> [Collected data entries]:
◆ ◆ ◆

import Summits.NavierStokesRegularity.NavierStokesRegularity.Theorems.EulerZoomLiouvillePowerGaugeEulerLiouvilleProfileEnergyEquality
import Literature.Analysis.FluidPDE.WholeSpaceIBP
import HarnessLib

/-!
# Energy-deflation Liouville for finite-energy self-similar Euler profiles
# (crux `EulerZoomLiouville.PowerGaugeEulerLiouville` = stmt-NavierStokesRegularity-19832, line `birth`, rung C1)

Route `EulerZoomLiouville` (NavierStokesRegularity).  First consequence of the profile LOCAL ENERGY EQUALITY
(`ProfileEnergy.profile_local_energy_equality`, `…ProfileEnergyEquality.lean`): a profile `(V, P)` satisfying
`(2 − 5γ)∫σ|V|² = ∫(|V|²+2P)⟪V,∇σ⟫ + γ∫|V|²⟪y,∇σ⟫` for all test `σ`, with FINITE ENERGY and integrable
Bernoulli flux at infinity (`V ∈ L² ∩ L³(ℝ³)`, `P ∈ L^{3/2}(ℝ³)`) and a NON-energy-conserving exponent
`γ ≠ 2/5` (`α = 1/γ − 1 ≠ 3/2`), vanishes: `profile_ae_eq_zero_of_energyEquality`.  Test with the radial
cut-offs `cutoff R` (`R = n+1 → ∞`): the flux terms are `O(R⁻¹(‖V‖₃³ + ‖P‖_{3/2}‖V‖₃))` and
`O(∫_{|y|≥R}|V|²)`, so `(2 − 5γ)‖V‖₂² = 0`.  For exactly self-similar members of the power-gauged class with
`0 < ρ < 1/2` (`γ = 1/(2+ρ) ∈ (2/5, 1/2)`, energy DEFLATION: `‖u(t)‖₂² = (−t)^{5γ−2}‖V‖₂² ↓ 0`) this is a
Liouville theorem the one-sided local energy inequality cannot give (deflation is consistent with the
inequality); it uses the Euler momentum identity through the energy equality (Chae–Shvydkoy 2013 §1: "`α = N/2`
is the only scaling consistent with the energy conservation for globally self-similar solutions" — stated there
for regular profiles).  Honest scope: the natural in-window candidates have INFINITE energy
(`∫_{B_L}|V|² ~ L^{1−2ρ}`); this stratum removes the finite-energy, `L³`-profile ones.  WHAT THIS IS NOT: not NS
regularity, not the crux; `--supports` stmt-19832. [folklore; cf. ChaeShvydkoy2013 §1]
-/

noncomputable section

set_option linter.dupNamespace false

open MeasureTheory Set Filter Topology Metric Function TopologicalSpace
open scoped ENNReal NNReal RealInnerProductSpace

namespace Summit.NavierStokesRegularity.NavierStokesRegularity.Theorems.PowerGaugeEulerLiouville

open Literature.Analysis Literature.Analysis.FunctionSpaces Literature.Analysis.FluidPDE

namespace ProfileEnergy

/-- **Energy-deflation Liouville for self-similar Euler profiles with finite energy.**  If a profile `(V, P)`
satisfies the LOCAL ENERGY EQUALITY of `profile_local_energy_equality` (conclusion taken as hypothesis `hEE`),
and moreover `V ∈ L² ∩ L³(ℝ³)`, `P ∈ L^{3/2}(ℝ³)` and the
exponent is not the energy-conserving one (`γ ≠ 2/5`, i.e. `α ≠ 3/2`), then `V = 0` a.e.: testing the
LOCAL ENERGY EQUALITY with the radial cut-offs `cutoff R` and letting `R → ∞`, the two flux terms are
`O(R⁻¹(‖V‖₃³ + ‖P‖_{3/2}‖V‖₃))` and `O(∫_{|y|≥R}|V|²)`, so `(2 − 5γ)‖V‖₂² = 0`.  (For exactly self-similar
members `u = (−t)^{γ−1}V(x/(−t)^γ)` this is the statement that the total energy `(−t)^{5γ−2}‖V‖₂²` of a
finite-energy profile is conserved only at `γ = 2/5`; Chae–Shvydkoy 2013 §1: "`α = N/2` is the only scaling
consistent with the energy conservation for globally self-similar solutions"; here for `H¹_loc` profiles
through the kernel-checked energy equality, in the ONE direction the local energy inequality does not give.)
[folklore; cf. ChaeShvydkoy2013 §1] -/
theorem profile_ae_eq_zero_of_energyEquality {γ : ℝ} (hγ : γ ≠ 2 / 5)
    {V : EuclideanSpace ℝ (Fin 3) → EuclideanSpace ℝ (Fin 3)} {P : EuclideanSpace ℝ (Fin 3) → ℝ}
    (hEE : ∀ σ : EuclideanSpace ℝ (Fin 3) → ℝ, IsTestFunctionOn (⊤ : Opens (EuclideanSpace ℝ (Fin 3))) σ →
      (2 - 5 * γ) * ∫ x, σ x * ‖V x‖ ^ 2 =
        (∫ x, (‖V x‖ ^ 2 + 2 * P x) * ⟪V x, gradient σ x⟫) + γ * ∫ x, ‖V x‖ ^ 2 * ⟪x, gradient σ x⟫)
    (hV2 : MemLp V 2 volume) (hV3 : MemLp V 3 volume) (hP32 : MemLp P (3 / 2 : ℝ≥0∞) volume) :
    V =ᵐ[volume] 0 := by
  -- ### integrability of the three global integrands
  have hVm : AEStronglyMeasurable V volume := hV2.1
  have hV2i : Integrable (fun y => ‖V y‖ ^ 2) volume := hV2.integrable_norm_pow two_ne_zero
  have hV3i : Integrable (fun y => ‖V y‖ ^ 3) volume := hV3.integrable_norm_pow (by norm_num)
  haveI : ENNReal.HolderTriple (3 / 2 : ℝ≥0∞) 3 1 := by
    refine ⟨?_⟩
    rw [ENNReal.inv_div (Or.inr (by norm_num)) (Or.inr (by norm_num)), inv_one]
    have e3 : (3 : ℝ≥0∞)⁻¹ = ((3⁻¹ : ℝ≥0) : ℝ≥0∞) := by rw [ENNReal.coe_inv (by norm_num)]; norm_num
    have e23 : (2 / 3 : ℝ≥0∞) = ((2 / 3 : ℝ≥0) : ℝ≥0∞) := by rw [ENNReal.coe_div (by norm_num)]; norm_num
    rw [e3, e23, ← ENNReal.coe_add, ← ENNReal.coe_one, ENNReal.coe_inj]
    norm_num
  have hPVi : Integrable (fun y => |P y| * ‖V y‖) volume := by
    have h := MemLp.mul (p := (3 / 2 : ℝ≥0∞)) (q := 3) (r := 1) hV3.norm hP32.abs
    rw [memLp_one_iff_integrable] at h
    simpa [Pi.mul_def, mul_comm] using h
  -- the flux integrand `F = |V|³ + 2|P||V|`
  have hFi : Integrable (fun y => ‖V y‖ ^ 3 + 2 * (|P y| * ‖V y‖)) volume := hV3i.add (hPVi.const_mul 2)
  -- ### the cut-offs
  obtain ⟨C, hC0, hC⟩ := exists_norm_fderiv_cutoff_le (E := EuclideanSpace ℝ (Fin 3))
  set χ : ℕ → EuclideanSpace ℝ (Fin 3) → ℝ := fun n => cutoff ((n : ℝ) + 1) with hχ
  have hn1 : ∀ n : ℕ, (0 : ℝ) < (n : ℝ) + 1 := fun n => by positivity
  have hχT : ∀ n, IsTestFunctionOn (⊤ : Opens (EuclideanSpace ℝ (Fin 3))) (χ n) := fun n =>
    ⟨contDiff_cutoff _, hasCompactSupport_cutoff (hn1 n), by simp⟩
  have hχ1 : ∀ n x, |χ n x| ≤ 1 := fun n x => abs_cutoff_le_one _ _
  have hDχ : ∀ n x, ‖fderiv ℝ (χ n) x‖ ≤ C / ((n : ℝ) + 1) := fun n x => hC _ (hn1 n) x
  -- `Dχₙ = 0` inside `B(0, n+1)` and outside `B̄(0, 2(n+1))`
  have hDχin : ∀ (n : ℕ) (x : EuclideanSpace ℝ (Fin 3)), ‖x‖ < (n : ℝ) + 1 → fderiv ℝ (χ n) x = 0 := by
    intro n x hx
    have hev : χ n =ᶠ[𝓝 x] fun _ => (1 : ℝ) := by
      have hopen : IsOpen {y : EuclideanSpace ℝ (Fin 3) | ‖y‖ < (n : ℝ) + 1} := isOpen_lt continuous_norm continuous_const
      filter_upwards [hopen.mem_nhds hx] with y hy
      exact cutoff_eq_one (hn1 n) hy.le
    rw [hev.fderiv_eq, fderiv_const_apply]
  have hDχout : ∀ (n : ℕ) (x : EuclideanSpace ℝ (Fin 3)), 2 * ((n : ℝ) + 1) < ‖x‖ → fderiv ℝ (χ n) x = 0 := by
    intro n x hx
    have hev : χ n =ᶠ[𝓝 x] fun _ => (0 : ℝ) := by
      have hopen : IsOpen {y : EuclideanSpace ℝ (Fin 3) | 2 * ((n : ℝ) + 1) < ‖y‖} := isOpen_lt continuous_const continuous_norm
      filter_upwards [hopen.mem_nhds hx] with y hy
      exact cutoff_eq_zero (hn1 n) hy.le
    rw [hev.fderiv_eq, fderiv_const_apply]
  -- the shell indicator bound `‖Dχₙ(x)‖ ‖x‖ ≤ 2C 𝟙_{‖x‖ ≥ n+1}`
  set S : ℕ → Set (EuclideanSpace ℝ (Fin 3)) := fun n => {x | (n : ℝ) + 1 ≤ ‖x‖} with hS
  have hSm : ∀ n, MeasurableSet (S n) := fun n => measurableSet_le measurable_const measurable_norm
  have hshell : ∀ (n : ℕ) (x : EuclideanSpace ℝ (Fin 3)),
      ‖fderiv ℝ (χ n) x‖ * ‖x‖ ≤ 2 * C * (S n).indicator (fun _ => (1 : ℝ)) x := by
    intro n x
    by_cases h1 : ‖x‖ < (n : ℝ) + 1
    · rw [hDχin n x h1, norm_zero, zero_mul]
      exact mul_nonneg (by positivity) (indicator_nonneg (fun _ _ => zero_le_one) _)
    · have hxS : x ∈ S n := not_lt.1 h1
      rw [indicator_of_mem hxS, mul_one]
      by_cases h2 : 2 * ((n : ℝ) + 1) < ‖x‖
      · calc ‖fderiv ℝ (χ n) x‖ * ‖x‖ = 0 := by rw [hDχout n x h2, norm_zero, zero_mul]
          _ ≤ 2 * C := by positivity
      · calc ‖fderiv ℝ (χ n) x‖ * ‖x‖ ≤ (C / ((n : ℝ) + 1)) * (2 * ((n : ℝ) + 1)) :=
            mul_le_mul (hDχ n x) (not_lt.1 h2) (norm_nonneg _) (div_nonneg hC0 (hn1 n).le)
          _ = 2 * C := by field_simp
  -- ### the identity at level `n`, in `fderiv` form
  have hid : ∀ n, (2 - 5 * γ) * ∫ x, χ n x * ‖V x‖ ^ 2 =
      (∫ x, (‖V x‖ ^ 2 + 2 * P x) * fderiv ℝ (χ n) x (V x)) + γ * ∫ x, ‖V x‖ ^ 2 * fderiv ℝ (χ n) x x := by
    intro n
    have h := hEE (χ n) (hχT n)
    simp only [inner_gradient_eq_fderiv_apply] at h
    exact h
  -- ### term A: `∫ χₙ |V|² → ‖V‖₂²`
  have hA : Tendsto (fun n => ∫ x, χ n x * ‖V x‖ ^ 2) atTop (𝓝 (∫ x, ‖V x‖ ^ 2)) := by
    refine tendsto_integral_of_dominated_convergence (fun x => ‖V x‖ ^ 2) (fun n => ?_) hV2i
      (fun n => Eventually.of_forall fun x => ?_) (Eventually.of_forall fun x => ?_)
    · exact ((contDiff_cutoff (n := 0) _).continuous.aestronglyMeasurable).mul (hVm.norm.pow 2)
    · rw [norm_mul, Real.norm_eq_abs, Real.norm_of_nonneg (by positivity)]
      calc |χ n x| * ‖V x‖ ^ 2 ≤ 1 * ‖V x‖ ^ 2 := mul_le_mul_of_nonneg_right (hχ1 n x) (by positivity)
        _ = ‖V x‖ ^ 2 := one_mul _
    · have := (tendsto_cutoff_natCast_add_one x).mul_const (‖V x‖ ^ 2)
      rwa [one_mul] at this
  -- ### term B: `|∫ (|V|²+2P) Dχₙ(V)| ≤ (C/(n+1)) ∫ (|V|³ + 2|P||V|) → 0`
  have hB : Tendsto (fun n => ∫ x, (‖V x‖ ^ 2 + 2 * P x) * fderiv ℝ (χ n) x (V x)) atTop (𝓝 0) := by
    have hbound : ∀ n, ‖∫ x, (‖V x‖ ^ 2 + 2 * P x) * fderiv ℝ (χ n) x (V x)‖ ≤
        C / ((n : ℝ) + 1) * ∫ x, (‖V x‖ ^ 3 + 2 * (|P x| * ‖V x‖)) := by
      intro n
      rw [← integral_const_mul]
      refine norm_integral_le_of_norm_le (hFi.const_mul _) (Eventually.of_forall fun x => ?_)
      have hD : ‖fderiv ℝ (χ n) x (V x)‖ ≤ C / ((n : ℝ) + 1) * ‖V x‖ :=
        ((fderiv ℝ (χ n) x).le_opNorm _).trans (mul_le_mul_of_nonneg_right (hDχ n x) (norm_nonneg _))
      have h1 : |‖V x‖ ^ 2 + 2 * P x| ≤ ‖V x‖ ^ 2 + 2 * |P x| := by
        calc |‖V x‖ ^ 2 + 2 * P x| ≤ |‖V x‖ ^ 2| + |2 * P x| := abs_add_le _ _
          _ = ‖V x‖ ^ 2 + 2 * |P x| := by rw [abs_of_nonneg (by positivity), abs_mul, abs_two]
      rw [norm_mul, Real.norm_eq_abs]
      calc |‖V x‖ ^ 2 + 2 * P x| * ‖fderiv ℝ (χ n) x (V x)‖
          ≤ (‖V x‖ ^ 2 + 2 * |P x|) * (C / ((n : ℝ) + 1) * ‖V x‖) :=
            mul_le_mul h1 hD (norm_nonneg _) (by positivity)
        _ = C / ((n : ℝ) + 1) * (‖V x‖ ^ 3 + 2 * (|P x| * ‖V x‖)) := by ring
    have hlim : Tendsto (fun n : ℕ => C / ((n : ℝ) + 1) * ∫ x, (‖V x‖ ^ 3 + 2 * (|P x| * ‖V x‖))) atTop (𝓝 0) := by
      have h1 : Tendsto (fun n : ℕ => C / ((n : ℝ) + 1)) atTop (𝓝 0) := by
        have := (tendsto_one_div_add_atTop_nhds_zero_nat (𝕜 := ℝ)).const_mul C
        rw [mul_zero] at this
        refine this.congr fun n => ?_
        rw [mul_one_div]
      simpa using h1.mul_const (∫ x, (‖V x‖ ^ 3 + 2 * (|P x| * ‖V x‖)))
    exact squeeze_zero_norm hbound hlim
  -- ### term C: `|γ ∫ |V|² Dχₙ(x) x| ≤ 2C|γ| ∫_{‖x‖ ≥ n+1} |V|² → 0`
  have hC' : Tendsto (fun n => γ * ∫ x, ‖V x‖ ^ 2 * fderiv ℝ (χ n) x x) atTop (𝓝 0) := by
    have htail : Tendsto (fun n => ∫ x, (S n).indicator (fun _ => (1 : ℝ)) x * ‖V x‖ ^ 2) atTop (𝓝 0) := by
      have h := tendsto_integral_of_dominated_convergence (μ := (volume : Measure (EuclideanSpace ℝ (Fin 3))))
        (F := fun n x => (S n).indicator (fun _ => (1 : ℝ)) x * ‖V x‖ ^ 2) (f := fun _ => (0 : ℝ))
        (fun x => ‖V x‖ ^ 2) (fun n => ?_) hV2i (fun n => Eventually.of_forall fun x => ?_)
        (Eventually.of_forall fun x => ?_)
      · simpa using h
      · exact ((aestronglyMeasurable_const.indicator (hSm n))).mul (hVm.norm.pow 2)
      · rw [norm_mul, Real.norm_eq_abs, Real.norm_of_nonneg (by positivity)]
        have : |(S n).indicator (fun _ => (1 : ℝ)) x| ≤ 1 := by
          by_cases hx : x ∈ S n
          · rw [indicator_of_mem hx, abs_one]
          · rw [indicator_of_notMem hx, abs_zero]; exact zero_le_one
        calc |(S n).indicator (fun _ => (1 : ℝ)) x| * ‖V x‖ ^ 2 ≤ 1 * ‖V x‖ ^ 2 :=
            mul_le_mul_of_nonneg_right this (by positivity)
          _ = ‖V x‖ ^ 2 := one_mul _
      · -- eventually `x ∉ S n`
        have hev : ∀ᶠ n : ℕ in atTop, (S n).indicator (fun _ => (1 : ℝ)) x * ‖V x‖ ^ 2 = 0 := by
          obtain ⟨N, hN⟩ := exists_nat_gt ‖x‖
          filter_upwards [eventually_ge_atTop N] with n hn
          have hx : x ∉ S n := by
            simp only [hS, mem_setOf_eq, not_le]
            calc ‖x‖ < N := hN
              _ ≤ n := by exact_mod_cast hn
              _ < (n : ℝ) + 1 := lt_add_one _
          rw [indicator_of_notMem hx, zero_mul]
        exact tendsto_const_nhds.congr' (hev.mono fun n hn => hn.symm)
    have hbound : ∀ n, ‖γ * ∫ x, ‖V x‖ ^ 2 * fderiv ℝ (χ n) x x‖ ≤
        |γ| * (2 * C) * ∫ x, (S n).indicator (fun _ => (1 : ℝ)) x * ‖V x‖ ^ 2 := by
      intro n
      rw [norm_mul, Real.norm_eq_abs, mul_assoc]
      refine mul_le_mul_of_nonneg_left ?_ (abs_nonneg _)
      rw [← integral_const_mul]
      have hi : Integrable (fun x => (S n).indicator (fun _ => (1 : ℝ)) x * ‖V x‖ ^ 2) volume := by
        refine hV2i.mono' (((aestronglyMeasurable_const.indicator (hSm n))).mul (hVm.norm.pow 2))
          (Eventually.of_forall fun x => ?_)
        rw [norm_mul, Real.norm_eq_abs, Real.norm_of_nonneg (by positivity)]
        have : |(S n).indicator (fun _ => (1 : ℝ)) x| ≤ 1 := by
          by_cases hx : x ∈ S n
          · rw [indicator_of_mem hx, abs_one]
          · rw [indicator_of_notMem hx, abs_zero]; exact zero_le_one
        calc |(S n).indicator (fun _ => (1 : ℝ)) x| * ‖V x‖ ^ 2 ≤ 1 * ‖V x‖ ^ 2 :=
            mul_le_mul_of_nonneg_right this (by positivity)
          _ = ‖V x‖ ^ 2 := one_mul _
      refine norm_integral_le_of_norm_le (hi.const_mul _) (Eventually.of_forall fun x => ?_)
      rw [norm_mul, Real.norm_of_nonneg (by positivity : (0 : ℝ) ≤ ‖V x‖ ^ 2), Real.norm_eq_abs]
      have hD : |fderiv ℝ (χ n) x x| ≤ 2 * C * (S n).indicator (fun _ => (1 : ℝ)) x :=
        (Real.norm_eq_abs _ ▸ (fderiv ℝ (χ n) x).le_opNorm x).trans (hshell n x)
      calc ‖V x‖ ^ 2 * |fderiv ℝ (χ n) x x| ≤ ‖V x‖ ^ 2 * (2 * C * (S n).indicator (fun _ => (1 : ℝ)) x) :=
          mul_le_mul_of_nonneg_left hD (by positivity)
        _ = 2 * C * ((S n).indicator (fun _ => (1 : ℝ)) x * ‖V x‖ ^ 2) := by ring
    have hlim : Tendsto (fun n => |γ| * (2 * C) * ∫ x, (S n).indicator (fun _ => (1 : ℝ)) x * ‖V x‖ ^ 2)
        atTop (𝓝 0) := by
      simpa using htail.const_mul (|γ| * (2 * C))
    exact squeeze_zero_norm hbound hlim
  -- ### conclusion
  have hlim1 : Tendsto (fun n => (2 - 5 * γ) * ∫ x, χ n x * ‖V x‖ ^ 2) atTop (𝓝 ((2 - 5 * γ) * ∫ x, ‖V x‖ ^ 2)) :=
    hA.const_mul _
  have hlim2 : Tendsto (fun n => (2 - 5 * γ) * ∫ x, χ n x * ‖V x‖ ^ 2) atTop (𝓝 0) := by
    have h := hB.add hC'
    rw [add_zero] at h
    exact h.congr fun n => (hid n).symm
  have hzero : (2 - 5 * γ) * ∫ x, ‖V x‖ ^ 2 = 0 := tendsto_nhds_unique hlim1 hlim2
  have hγ' : (2 - 5 * γ : ℝ) ≠ 0 := by
    intro h; apply hγ; linarith
  have hint : ∫ x, ‖V x‖ ^ 2 = 0 := by
    rcases mul_eq_zero.1 hzero with h | h
    · exact absurd h hγ'
    · exact h
  have hae := (integral_eq_zero_iff_of_nonneg (fun x => by positivity) hV2i).1 hint
  filter_upwards [hae] with x hx
  have : ‖V x‖ ^ 2 = 0 := hx
  rwa [pow_eq_zero_iff two_ne_zero, norm_eq_zero] at this

end ProfileEnergy

end Summit.NavierStokesRegularity.NavierStokesRegularity.Theorems.PowerGaugeEulerLiouville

◆ ◆ ◆

> [WHAT TO DO]:
From the line holding "have hae := (integral_eq_zero_iff_of_nonneg" to the final line of the data, output each line exactly and nothing more.

> [YOUR SOLUTION]:
  have hae := (integral_eq_zero_iff_of_nonneg (fun x => by positivity) hV2i).1 hint
  filter_upwards [hae] with x hx
  have : ‖V x‖ ^ 2 = 0 := hx
  rwa [pow_eq_zero_iff two_ne_zero, norm_eq_zero] at this

end ProfileEnergy

end Summit.NavierStokesRegularity.NavierStokesRegularity.Theorems.PowerGaugeEulerLiouville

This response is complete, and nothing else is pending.